The most powerful superhero of all, the one everyone wishes they were, is Mistress Cleanasyougo. At the end of every day she folds her clothes. She never leaves scissors on the table, pens with no ink are thrown in the trash, wet towels are always hung up, dishes are washed directly after dinner and nothing is left unsaid.

THIRTEEN
BEGINNING DESCENT

The captain’s voice comes through Tom’s headphones. In confident tones he announces that flight
AC
117 is commencing its descent. They will be arriving in Vancouver in twenty minutes. Local time will be 5:17 p.m. The captain requests that all passengers return to their seats and fasten their seatbelts. Tom looks up. None of the passengers are standing so no one moves. He feels the plane tilt downwards. He tries not to cry. He has twenty minutes to convince his wife that he isn’t invisible. He disobeys the captain’s orders and dares another trip to the bathroom. He pushes past the man in seat 27
D
.

As Tom walks down the aisle, the man in seat 27
D
begins to study the Perfectionist. He watches her watch
clouds out the airplane window. The Perfectionist notices she’s being studied. She doesn’t look over. She keeps her eyes on the clouds.
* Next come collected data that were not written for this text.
/-
Copyright: public-domain mathematics; typed transcription for the H21 Literature library (cell lit-balaban,
reader/typer seat r02 gen 5 = literature-prover-lit-balaban-r02-g5-0).

statement-level skeleton of published theorems with citation tags; proofs where landed; nothing here is a claim about the Yang–Mills mass gap

# Bałaban, *Propagators and renormalization transformations for lattice gauge theories. I*,
# Commun. Math. Phys. **95** (1984) 17–40 — the projection `P` is REPRESENTATION-INDEPENDENT:
# `B₁(B₁^*B₁)⁻¹B₁^* = B₂(B₂^*B₂)⁻¹B₂^*` whenever `B₁`, `B₂` factor through each other
# ((1.26) p.22 `P = Δ⁻¹Q′*(Q′Δ⁻²Q′*)⁻¹Q′Δ⁻¹` versus p.38 `P = G′Q′*(Q′G′²Q′*)⁻¹Q′G′`)

[cite: Balaban1984PropagatorsI]  T. Bałaban, Commun. Math. Phys. 95 (1984) 17–40.  p. 22 (1.26) (P the orthogonal projection, written with Δ⁻¹);
p. 38 ll. 7–10: «They follow from the representation P = G′Q′*(Q′G′²Q′*)⁻¹Q′G′».

WHAT THIS MODULE ADDS (SKELETON row B5.Prop1.2 census (vii), the (1.132) kernel identification; typing-neutral linear algebra):
for matrices over `ℂ` on finite index types, `projOf B M := B * M * Bᴴ` with `M` a (two-sided) inverse of `Bᴴ * B`:
* `projOf_mul_self` (`P B = B`), `conjTranspose_mul_one_sub_projOf` (`Bᴴ(1 − P) = 0`), `projOf_mul_projOf`, `conjTranspose_projOf`;
* **`projOf_eq_of_factor`**: if `B₂ = B₁ * T` and `B₁ = B₂ * S` (the two maps have the same range) then `P₁ = P₂` — the algebraic
  content of using BOTH printed representations of the same projection `P` (the tree's `B5Value126.PcT` is the Δ⁻¹ form, the (1.126)
  kernel machinery `B5DPD126Uniform.dpd` the G′ form).

HONEST SCOPE.  Elementary; nothing analytic.
-/
import Mathlib

open scoped Matrix
open Matrix

namespace Literature.MathematicalPhysics.QuantumFieldTheory.Balaban1983to89.B5ProjRangeIndep

/-! ## `P = B(B^*B)⁻¹B^*` depends only on the range of `B` -/

/-- `P_B := B (B^*B)⁻¹ B^*` with the inverse supplied as data `M`. [cite: Balaban1984PropagatorsI, (1.26) p.22] -/
def projOf {X Y : Type} [Fintype Y] (B : Matrix X Y ℂ) (M : Matrix Y Y ℂ) : Matrix X X ℂ := B * M * Bᴴ

/-- `P_B B = B`. [cite: Balaban1984PropagatorsI, (1.26) p.22] -/
theorem projOf_mul_self {X Y : Type} [Fintype X] [Fintype Y] [DecidableEq Y] (B : Matrix X Y ℂ) (M : Matrix Y Y ℂ)
    (hM : M * (Bᴴ * B) = 1) : projOf B M * B = B := by
  unfold projOf
  rw [Matrix.mul_assoc (B * M), Matrix.mul_assoc B M, hM, Matrix.mul_one]

/-- `B^* (1 − P_B) = 0`. [cite: Balaban1984PropagatorsI, (1.26) p.22] -/
theorem conjTranspose_mul_one_sub_projOf {X Y : Type} [Fintype X] [Fintype Y] [DecidableEq X] [DecidableEq Y] (B : Matrix X Y ℂ)
    (M : Matrix Y Y ℂ) (hM : (Bᴴ * B) * M = 1) : Bᴴ * (1 - projOf B M) = 0 := by
  unfold projOf
  rw [Matrix.mul_sub, Matrix.mul_one, ← Matrix.mul_assoc, ← Matrix.mul_assoc, hM, Matrix.one_mul, sub_self]

/-- **the projection is representation-independent**: if `B₂ = B₁T` and `B₁ = B₂S` then `B₁M₁B₁^* = B₂M₂B₂^*`
(`Mᵢ` two-sided inverses of `Bᵢ^*Bᵢ`). [cite: Balaban1984PropagatorsI, (1.26) p.22 with p.38 ll.7–10 (the two representations of P)] -/
theorem projOf_eq_of_factor {X Y Y' : Type} [Fintype X] [Fintype Y] [Fintype Y'] [DecidableEq X] [DecidableEq Y] [DecidableEq Y']
    (B₁ : Matrix X Y ℂ) (B₂ : Matrix X Y' ℂ) (M₁ : Matrix Y Y ℂ) (M₂ : Matrix Y' Y' ℂ)
    (h₁r : (B₁ᴴ * B₁) * M₁ = 1) (h₂l : M₂ * (B₂ᴴ * B₂) = 1)
    (T : Matrix Y Y' ℂ) (S : Matrix Y' Y ℂ) (hT : B₂ = B₁ * T) (hS : B₁ = B₂ * S) :
    projOf B₁ M₁ = projOf B₂ M₂ := by
  -- `P₂ B₁ = B₁`
  have hP2B1 : projOf B₂ M₂ * B₁ = B₁ := by
    rw [hS, ← Matrix.mul_assoc, projOf_mul_self B₂ M₂ h₂l]
  -- `P₂ P₁ = P₁`
  have hP2P1 : projOf B₂ M₂ * projOf B₁ M₁ = projOf B₁ M₁ := by
    show projOf B₂ M₂ * (B₁ * M₁ * B₁ᴴ) = B₁ * M₁ * B₁ᴴ
    rw [Matrix.mul_assoc B₁, ← Matrix.mul_assoc, hP2B1]
  -- `B₂^* (1 − P₁) = 0`
  have hB2 : B₂ᴴ * (1 - projOf B₁ M₁) = 0 := by
    rw [hT, Matrix.conjTranspose_mul, Matrix.mul_assoc, conjTranspose_mul_one_sub_projOf B₁ M₁ h₁r, Matrix.mul_zero]
  -- `P₂ (1 − P₁) = 0`
  have hP2c : projOf B₂ M₂ * (1 - projOf B₁ M₁) = 0 := by
    show B₂ * M₂ * B₂ᴴ * (1 - projOf B₁ M₁) = 0
    rw [Matrix.mul_assoc, hB2, Matrix.mul_zero]
  -- assemble: `P₂ = P₂ P₁ + P₂ (1 − P₁) = P₁`
  have : projOf B₂ M₂ = projOf B₂ M₂ * projOf B₁ M₁ + projOf B₂ M₂ * (1 - projOf B₁ M₁) := by
    rw [← Matrix.mul_add, add_sub_cancel, Matrix.mul_one]
  rw [this, hP2P1, hP2c, add_zero]

/-- `P_B` is idempotent. [cite: Balaban1984PropagatorsI, (1.26) p.22 («projection»)] -/
theorem projOf_mul_projOf {X Y : Type} [Fintype X] [Fintype Y] [DecidableEq Y] (B : Matrix X Y ℂ) (M : Matrix Y Y ℂ)
    (hM : M * (Bᴴ * B) = 1) : projOf B M * projOf B M = projOf B M := by
  show projOf B M * (B * M * Bᴴ) = B * M * Bᴴ
  rw [Matrix.mul_assoc B, ← Matrix.mul_assoc, projOf_mul_self B M hM]

/-- `P_B` is self-adjoint when `M` is. [cite: Balaban1984PropagatorsI, (1.26) p.22 («orthogonal projection»)] -/
theorem conjTranspose_projOf {X Y : Type} [Fintype Y] (B : Matrix X Y ℂ) (M : Matrix Y Y ℂ) (hM : Mᴴ = M) :
    (projOf B M)ᴴ = projOf B M := by
  unfold projOf
  rw [Matrix.conjTranspose_mul, Matrix.conjTranspose_mul, Matrix.conjTranspose_conjTranspose, hM, Matrix.mul_assoc]

/-! ## v1.1 (§2) Orthogonal blocks: `P_{[B | C]} = P_B + P_C` when `B^*C = 0` — the constant mode of the G′-representation

Sect. C p.22: `Δ⁻¹` is the inverse on the orthogonal complement of the constants (0 on constants), so `Range(G′Q′^*) =
Range(Δ⁻¹Q′^*) ⊕ ℂ·1`; with `projOf_eq_of_factor` this gives `P_{G′} = P_{Δ⁻¹} + P_const`, and `∂P∂^*` is the same for both
representations because `∂1 = 0`. -/

/-- the Gram matrix of orthogonal column blocks is block diagonal, so `diag(M_B, M_C)` inverts it (right).
[cite: Balaban1984PropagatorsI, Sect. C p.22 (Δ⁻¹ := 0 on constants), (1.26)] -/
theorem gram_fromCols_mul {X Y Z : Type} [Fintype X] [Fintype Y] [Fintype Z] [DecidableEq Y] [DecidableEq Z]
    (B : Matrix X Y ℂ) (C : Matrix X Z ℂ) (MB : Matrix Y Y ℂ) (MC : Matrix Z Z ℂ) (hBC : Bᴴ * C = 0)
    (hB : (Bᴴ * B) * MB = 1) (hC : (Cᴴ * C) * MC = 1) :
    ((Matrix.fromCols B C)ᴴ * Matrix.fromCols B C) * Matrix.fromBlocks MB 0 0 MC = 1 := by
  have hCB : Cᴴ * B = 0 := by
    have := congrArg Matrix.conjTranspose hBC
    rwa [Matrix.conjTranspose_mul, Matrix.conjTranspose_conjTranspose, Matrix.conjTranspose_zero] at this
  rw [Matrix.conjTranspose_fromCols_eq_fromRows_conjTranspose, Matrix.fromRows_mul_fromCols, Matrix.fromBlocks_multiply,
    hBC, hCB, hB, hC]
  simp [Matrix.fromBlocks_one]

/-- the same on the left. [cite: Balaban1984PropagatorsI, Sect. C p.22, (1.26)] -/
theorem mul_gram_fromCols {X Y Z : Type} [Fintype X] [Fintype Y] [Fintype Z] [DecidableEq Y] [DecidableEq Z]
    (B : Matrix X Y ℂ) (C : Matrix X Z ℂ) (MB : Matrix Y Y ℂ) (MC : Matrix Z Z ℂ) (hBC : Bᴴ * C = 0)
    (hB : MB * (Bᴴ * B) = 1) (hC : MC * (Cᴴ * C) = 1) :
    Matrix.fromBlocks MB 0 0 MC * ((Matrix.fromCols B C)ᴴ * Matrix.fromCols B C) = 1 := by
  have hCB : Cᴴ * B = 0 := by
    have := congrArg Matrix.conjTranspose hBC
    rwa [Matrix.conjTranspose_mul, Matrix.conjTranspose_conjTranspose, Matrix.conjTranspose_zero] at this
  rw [Matrix.conjTranspose_fromCols_eq_fromRows_conjTranspose, Matrix.fromRows_mul_fromCols, Matrix.fromBlocks_multiply,
    hBC, hCB, hB, hC]
  simp [Matrix.fromBlocks_one]

/-- **orthogonal blocks add**: `P_{[B | C]} = P_B + P_C` (with the block-diagonal inverse).
[cite: Balaban1984PropagatorsI, Sect. C p.22 (the constant mode), (1.26)] -/
theorem projOf_fromCols {X Y Z : Type} [Fintype Y] [Fintype Z] (B : Matrix X Y ℂ) (C : Matrix X Z ℂ) (MB : Matrix Y Y ℂ)
    (MC : Matrix Z Z ℂ) :
    projOf (Matrix.fromCols B C) (Matrix.fromBlocks MB 0 0 MC) = projOf B MB + projOf C MC := by
  unfold projOf
  rw [Matrix.fromCols_mul_fromBlocks, Matrix.mul_zero, Matrix.mul_zero, add_zero, zero_add,
    Matrix.conjTranspose_fromCols_eq_fromRows_conjTranspose, Matrix.fromCols_mul_fromRows]

/-- **the two printed representations of `P` differ by the extra orthogonal block**: if `B₂` (e.g. `G′Q′^*`) and `[B₁ | C]`
(e.g. `[Δ⁻¹Q′^* | 1]`) factor through each other and `B₁^*C = 0`, then `P_{B₂} = P_{B₁} + P_C`.
[cite: Balaban1984PropagatorsI, (1.26) p.22, Sect. C p.22, p.38 ll.7–10] -/
theorem projOf_eq_add_of_factor {X Y Y' Z : Type} [Fintype X] [Fintype Y] [Fintype Y'] [Fintype Z] [DecidableEq X]
    [DecidableEq Y] [DecidableEq Y'] [DecidableEq Z]
    (B₁ : Matrix X Y ℂ) (C : Matrix X Z ℂ) (B₂ : Matrix X Y' ℂ) (M₁ : Matrix Y Y ℂ) (MC : Matrix Z Z ℂ) (M₂ : Matrix Y' Y' ℂ)
    (hBC : B₁ᴴ * C = 0) (h₁ : (B₁ᴴ * B₁) * M₁ = 1) (hC : (Cᴴ * C) * MC = 1) (h₂ : M₂ * (B₂ᴴ * B₂) = 1)
    (T : Matrix (Y ⊕ Z) Y' ℂ) (S : Matrix Y' (Y ⊕ Z) ℂ) (hT : B₂ = Matrix.fromCols B₁ C * T) (hS : Matrix.fromCols B₁ C = B₂ * S) :
    projOf B₂ M₂ = projOf B₁ M₁ + projOf C MC := by
  rw [← projOf_fromCols]
  exact (projOf_eq_of_factor (Matrix.fromCols B₁ C) B₂ (Matrix.fromBlocks M₁ 0 0 MC) M₂
    (gram_fromCols_mul B₁ C M₁ MC hBC h₁ hC) h₂ T S hT hS).symm

end Literature.MathematicalPhysics.QuantumFieldTheory.Balaban1983to89.B5ProjRangeIndep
He swallows, clears his throat. His thumb and forefinger rub together.

‘Perf ?’ he asks.

The Perfectionist looks over. He’s looking right at her. For the first time she looks right at him. She reaches out and traces her index finger across his lips.

‘Literal?’ she asks.

‘Literal?’ says the Broken-Hearted Man. ‘Nobody’s called me that in years.’

The Literal and the Perfectionist dated in high school. They were very much in love. They were each other’s first. They separated to go to university but pledged to stay together.

To prove his love the Literal gave the Perfectionist his heart. He put it in a shoebox, wrapped the box in silver paper and carried it down to the post office. After licking twenty-nine dollars and forty-seven cents’ worth of stamps, he addressed the package to the Perfectionist, c/o McGill University, Montreal, Quebec.

Three weeks later, the same shoebox arrived in the Literal’s mailbox. It was wrapped in the same silver paper, but the box had been opened. His heart was inside. At that moment, the Literal stopped being the Literal. He became the Broken-Hearted Man. He was so crushed he never talked to her again.

‘What are the chances I’d be sitting next to her on an airplane?’ the Broken-Hearted Man asks himself. Impossible odds. Must be fate. Daily for thirteen years, sometimes three times a day, he’d rehearsed this moment. He knew exactly what he was going to say, what tone of voice he’d use. He wouldn’t be bitter – that would make him look weak. He’d be casual. He would be glad to see her. It wouldn’t be the most important moment of his day.